- Film poster
- Directed by: Ken Loach
- Screenplay by: Paul Laverty
- Produced by: Rebecca O'Brien
- Starring: Barry Ward; Simone Kirby; Jim Norton; Francis Magee; Aisling Franciosi; Andrew Scott; Brían F. O'Byrne;
- Cinematography: Robbie Ryan
- Edited by: Jonathan Morris
- Music by: George Fenton
- Production companies: Sixteen Films; Element Pictures; Why Not Productions; Wild Bunch; Film4;
- Distributed by: Entertainment One (United Kingdom and Ireland); Le Pacte (France);
- Release dates: 22 May 2014 (Cannes); 30 May 2014 (United Kingdom);
- Running time: 106 minutes
- Countries: United Kingdom; Ireland; France;
- Language: English

= Jimmy's Hall =

2014 film by Ken Loach

Jimmy's Hall is a 2014 drama film directed by Ken Loach. The film tells the story of the deportation to the United States in 1933 of Irish Communist Jimmy Gralton, who led the Revolutionary Workers' Group, a precursor of the Communist Party of Ireland, in County Leitrim. It stars Irish actor Barry Ward, along with Simone Kirby, Jim Norton and Denise Gough. The title refers to a rural dance hall built by Gralton in his home town Effrinagh.

It was selected to compete for the Palme d'Or in the main competition section at the 2014 Cannes Film Festival.

==Plot==
In 1932, after ten years of living in the United States, Jimmy Gralton returns to his home in native Ireland to help his mother run the family farm.

A new government is in power ten years after the end of the Irish Civil War, an act which leads to Jimmy reestablishing a community centre for young people to dance, study or talk, drawing on his experience with jazz music during his time in the US. The hall becomes popular, which arouses opposition in the town, particularly the Church in the form of Father Sheridan, who denounces the music and dancing at the hall as lewd and licentious.

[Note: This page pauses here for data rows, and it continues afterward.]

import Summits.QuantumFields.YangMills.Theorems.LuscherReductionTwistedTraceScalingBODefectOutSchur
import Summits.QuantumFields.YangMills.Theorems.LuscherReductionTwistedTraceScalingBOMassRatioHodge
import Summits.QuantumFields.YangMills.Theorems.LuscherReductionTwistedTraceScalingBODualProfile
import Summits.QuantumFields.YangMills.Theorems.LuscherReductionTwistedTraceScalingBOCapProfile
import Summits.QuantumFields.YangMills.Theorems.LuscherReductionTwistedTraceScalingColourAverage
import Summits.QuantumFields.YangMills.Theorems.LuscherReductionTwistedTraceScalingRecordBricks
import Summits.QuantumFields.YangMills.Theorems.LuscherReductionTwistedTraceScalingBODefectOutPiece
import HarnessLib

/-!
# The outer piece of the hOD defect from stiff separation — GENERAL CAP CONSTANT `Kc`

Support file for the crux `NearFlatRatioLaw` (line `ratepack_v2`, stub `stub_hODpot_A`; successor step (E) of
`Cruxes/NearFlatRatioLaw/Lines/ratepack-v7-moments-g18.md` §14; memo v8 (g19)): lane A's `…BODefectOutPiece.out_sq_integral_le_of_sep` VERBATIM with the cap constant
`43` of `recordChi L s 43 M β` a parameter `Kc` (the two generic kernel lemmas of that file are imported, not restated).
★★ `out_sq_integral_le_of_sep_K` — `∫ 𝟙_{S_out}·F²/w ≤ 3·(π(univ)/(N̄(1−κ_P)))·[K₁²(e^{−β·gap·(R₀/2)²} + e^{−τ²β²}) + K₁·K_sep]·‖φ‖²` given the stiff-separation kernel bound `hsep`.
NOTE for the rate twin (`s = 1/6`): lane A's `…BOStiffSepHsep.hsep_record` supplies `hsep` only for `1/6 < s < 1/2`; at `s = 1/6` the separation schedule must use the
logarithm of `r_F = β^{-1/2}ℓ` (atom `ε₂ := 14³/ℓ` instead of `14³β^{-(3s−1/2)}`) — a separate schedule file.
-/

set_option autoImplicit false

noncomputable section

open MeasureTheory Filter Topology Real
open scoped BigOperators RealInnerProductSpace
open Literature.MathematicalPhysics.QuantumFieldTheory
open Literature.MathematicalPhysics.QuantumLattice

namespace Summit.QuantumFields.YangMills.Theorems.FemtoTransferGap.TwoLattice.ConstTube

open Summit.QuantumFields.YangMills.Theorems.FemtoTransferGap
open Summit.QuantumFields.YangMills.Theorems.FemtoTransferGap.TwoLattice
open Summit.QuantumFields.YangMills.Theorems.FemtoTransferGap.TwoLattice.Avg
open Summit.QuantumFields.YangMills.Theorems.FemtoTransferGap.TwoLattice.Stiff
open Summit.QuantumFields.YangMills.Theorems.FemtoTransferGap.TwoLattice.GnChart
/-- Balls of radius `≤ R` about points of the inner box lie in `Λ_ℓ`. [cite: LSSY2005, (2.44)] -/
theorem ball_subset_box_of_mem_innerBox {R ℓ : ℝ} {x : Space} (hx : x ∈ innerBox R ℓ) {r : ℝ}
    (hr : r ≤ R) : Metric.ball x r ⊆ box ℓ := by
  intro z hz k
  have hzk : |z k - x k| < R := by
    have h1 : ‖(z - x) k‖ ≤ ‖z - x‖ := PiLp.norm_apply_le (z - x) k
    rw [PiLp.sub_apply, Real.norm_eq_abs] at h1
    exact h1.trans_lt ((mem_ball_iff_norm.1 hz).trans_le hr)
  have h := hx k
  rw [abs_lt] at hzk
  constructor <;> linarith [h.1, h.2]

/-- The inner box lies in the box (for `R > 0`). [folklore] -/
theorem innerBox_subset_box {R ℓ : ℝ} (hR : 0 < R) : innerBox R ℓ ⊆ box ℓ := fun _ hx =>
  ball_subset_box_of_mem_innerBox hx le_rfl (Metric.mem_ball_self hR)

/-- If the other particles are all in `Λ ∖ B̄(y, R₀)` but not all in `Λ ∖ B(y, R)`, `y = xᵢ`,
then the nearest neighbour of `xᵢ` is in the shell `R₀ < tᵢ < R`, where
`U_R(tᵢ) = 3(R³-R₀³)⁻¹`. [cite: LSSY2005, (2.44)] -/
theorem dysonPotential_nnDist_glueEquiv_eq {R₀ R : ℝ} (i : Fin n) (Y : Config 1)
    (Z : {k // k ∉ Set.range (singleEmb i)} → Space) (ℓ : ℝ)
    (hZ : Z ∈ (Set.univ.pi fun _ => box ℓ \ Metric.closedBall (Y 0) R₀) \
      (Set.univ.pi fun _ => box ℓ \ Metric.ball (Y 0) R)) :
    dysonPotential R₀ R (nnDist (glueEquiv (singleEmb i) 0 (Y, Z)) i) =
      ENNReal.ofReal (3 / (R ^ 3 - R₀ ^ 3)) := by
  set X := glueEquiv (singleEmb i) 0 (Y, Z) with hX
  have h1 : ∀ k, Z k ∈ box ℓ \ Metric.closedBall (Y 0) R₀ := fun k => Set.mem_univ_pi.1 hZ.1 k
  have h2 : ¬ ∀ k, Z k ∈ box ℓ \ Metric.ball (Y 0) R := fun h => hZ.2 (Set.mem_univ_pi.2 h)
  push Not at h2
  obtain ⟨k, hk⟩ := h2
  have hkball : Z k ∈ Metric.ball (Y 0) R := by
    by_contra hb
    exact hk ⟨(h1 k).1, hb⟩
  have hki : (k : Fin n) ≠ i := fun h => k.2 ⟨0, h.symm⟩
  have hne : (Finset.univ.erase i).Nonempty :=
    ⟨k, Finset.mem_erase.2 ⟨hki, Finset.mem_univ _⟩⟩
  have hXi : X i = Y 0 := (glueEquiv_apply_ι (singleEmb i) 0 Y Z 0).trans (zero_add _)
  have hXj : ∀ (j : Fin n) (hj : j ∉ Set.range (singleEmb i)), X j = Z ⟨j, hj⟩ :=
    fun j hj => glueEquiv_apply_of_not_mem _ 0 Y Z j hj
  apply dysonPotential_of_mem
  constructor
  · rw [lt_nnDist_iff X i hne]
    intro j hj
    have hj' : j ∉ Set.range (singleEmb i) := not_mem_range_singleEmb hj
    rw [hXi, hXj j hj', dist_comm]
    exact not_le.1 (h1 ⟨j, hj'⟩).2
  · refine (nnDist_le_dist X hki).trans_lt ?_
    rw [hXi, hXj k k.2, dist_comm]
    exact Metric.mem_ball.1 hkball
import Literature.NumberTheory.LFunctions.ConreyAuxiliaryQ
import Literature.NumberTheory.LFunctions.RiemannSiegelUniformBounds
import Literature.NumberTheory.LFunctions.RiemannSiegelChiBounds
import Literature.Analysis.Complex.VerticalArgVariation
import Literature.Analysis.Complex.BacklundArgVariation
import Mathlib.Analysis.Complex.Liouville
import HarnessLib

/-!
# Conrey's `V` on the right edge `σ = 5/2`: `V → 𝜙(0)` and `|Δ arg V| ≤ π`

Topic `Literature/NumberTheory/LFunctions`. Everything here is PROVED; there are no definitions
and no named facts.

In Levinson's method as run by Conrey (J. Number Theory 16 (1983), §4 (2)–(3)) the function
`V = 𝜙(−δ/L)𝓡 + χ · 𝜙(1 − δ/L)K` (`Literature.NumberTheory.LFunctions.conreyV`) is followed around
the rectangle `[½, σ₀] × [T₁, T₂]`; on the right edge one needs `V ≈ 𝜙(0) ≠ 0`, whence
"`|Δ arg V(σ₀ + it)| < π` if `σ₀` is large enough" (loc. cit., before (3)). We take `σ₀ = 5/2`
(inside the strip `0 < σ < 3` of the tree's Riemann–Siegel formula) and prove, for every real
polynomial `𝜙` with `𝜙(0) ≠ 0`:

* `norm_polyDerivOp_le`, `norm_polyDerivOp_sub_coeff_zero_mul_le` — **Cauchy transfer**: bounds
  for `p(a d/ds)F(s)` and for `p(a d/ds)F(s) − p(0)F(s)` from bounds of `F` (resp. `F − C`) on a
  circle `|w − s| = r` (Cauchy's estimate `‖F⁽ᵏ⁾(s)‖ ≤ k! M/rᵏ`);
* `norm_polyDerivOp_riemannAux_sub_le` — at `s = 5/2 + it`, `t ≥ 400π`, `L ≥ 1`:
  `‖(𝜙(−δ/L)𝓡)(s) − 𝜙(0)‖ ≤ |𝜙(0)| (2/3 + 5·4^{5/2} x₀^{−3/2}) + (2 + 5·4^{7/2}) A₁/L`
  (`x₀ = √(t/2π)`, `A₁ = Σ_{k≥1} |𝜙ₖ| k!`), from the crude Riemann–Siegel bounds
  `Literature.NumberTheory.LFunctions.SiegelIntegral.norm_riemannAux_sub_one_le`;
* `norm_rsChi_mul_polyDerivOp_riemannAuxConj_le` — the reflected term is
  `≤ (6π²/t²) · A₂ · 6·4^{5/2} (x₀ + 1)^{7/2}` (`A₂ = Σ |𝜙̃ₖ| k!`, `𝜙̃ = 𝜙∘(1−X)`), i.e.
  `O(t^{−1/4})`, from `‖χ(5/2+it)‖ ≤ 6π²/t²`
  (`Literature.NumberTheory.LFunctions.SiegelIntegral.norm_rsChi_five_halves_le`) and the polynomial
  growth of `𝓡` in `−5/2 ≤ σ ≤ −1/2`;
* `conreyV_rightEdge` — **there are `L₀ ≥ 1`, `T₀ > 0` with
  `‖V(5/2 + it) − 𝜙(0)‖ ≤ (5/6)|𝜙(0)|` for all `L ≥ L₀`, `t ≥ T₀`**;
* `re_mul_conreyV_pos_of_norm_sub_le`, `norm_conreyV_ge_of_norm_sub_le` — hence
  `Re(𝜙(0)·V) > 0` and `|V| ≥ |𝜙(0)|/6` there;
* `conreyV_rightEdge_argVariation` — and, by
  `Literature.Analysis.Complex.abs_integral_re_logDeriv_vertical_le_pi_of_re_nonneg`,
  **`|∫_{T₁}^{T₂} Re (V'/V)(5/2 + iy) dy| ≤ π`** for `T₀ ≤ T₁ ≤ T₂` — the right-edge term of
  `Literature.NumberTheory.LFunctions.levinsonConrey_criticalZeroCount_ge` with `b = 5/2`.

## References

* J. B. Conrey, *Zeros of derivatives of Riemann's ξ-function on the critical line*, J. Number
  Theory 16 (1983), 49–74, §4 (2)–(3). [Conrey1983]
* E. C. Titchmarsh, *The Theory of the Riemann Zeta-Function*, 2nd ed. (1986), §4.16, §9.4,
  §10.28. [Titchmarsh1986]
-/

noncomputable section

open Complex Polynomial Set Filter Topology Metric MeasureTheory
open scoped Real ComplexConjugate

namespace Literature.NumberTheory.LFunctions

open Literature.Analysis.Complex SiegelIntegral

Jimmy and his mother, with whom he is living and who is also sympathetic to Communism, attempt to prevent an eviction of a family who are displaced from their home. Jimmy's activism brings him to the attention of the Gardaí. This starts a chain of events which ends in Jimmy's deportation from Ireland for sedition. As he holds an American passport, he is exiled back to States. During a rally protesting his expulsion, Jimmy's mother decries the lack of a fair trial. Gralton was the first and only Irish person in history to ever be deported from Ireland.

==Critical response==

Jimmy's Hall garnered generally positive critical reception. Review aggregation website Rotten Tomatoes gives the film a score of 76% from 104 reviews. The site's consensus states: "Benefiting from a talented cast and sensitive work from director Ken Loach, Jimmy's Hall offers period drama rich with relevant sociopolitical themes." Metacritic gave the film a weighted average score of 63 out of 100, based on reviews from 24 critics, indicating "generally favorable reviews".

Scott Foundas of Variety called it: "A minor-key but eminently enjoyable work by a master craftsman."

==Musical==

In 2017, Dublin′s Abbey Theatre presented a musical adaptation of the film. It returned to the Abbey in 2018 and toured nationwide.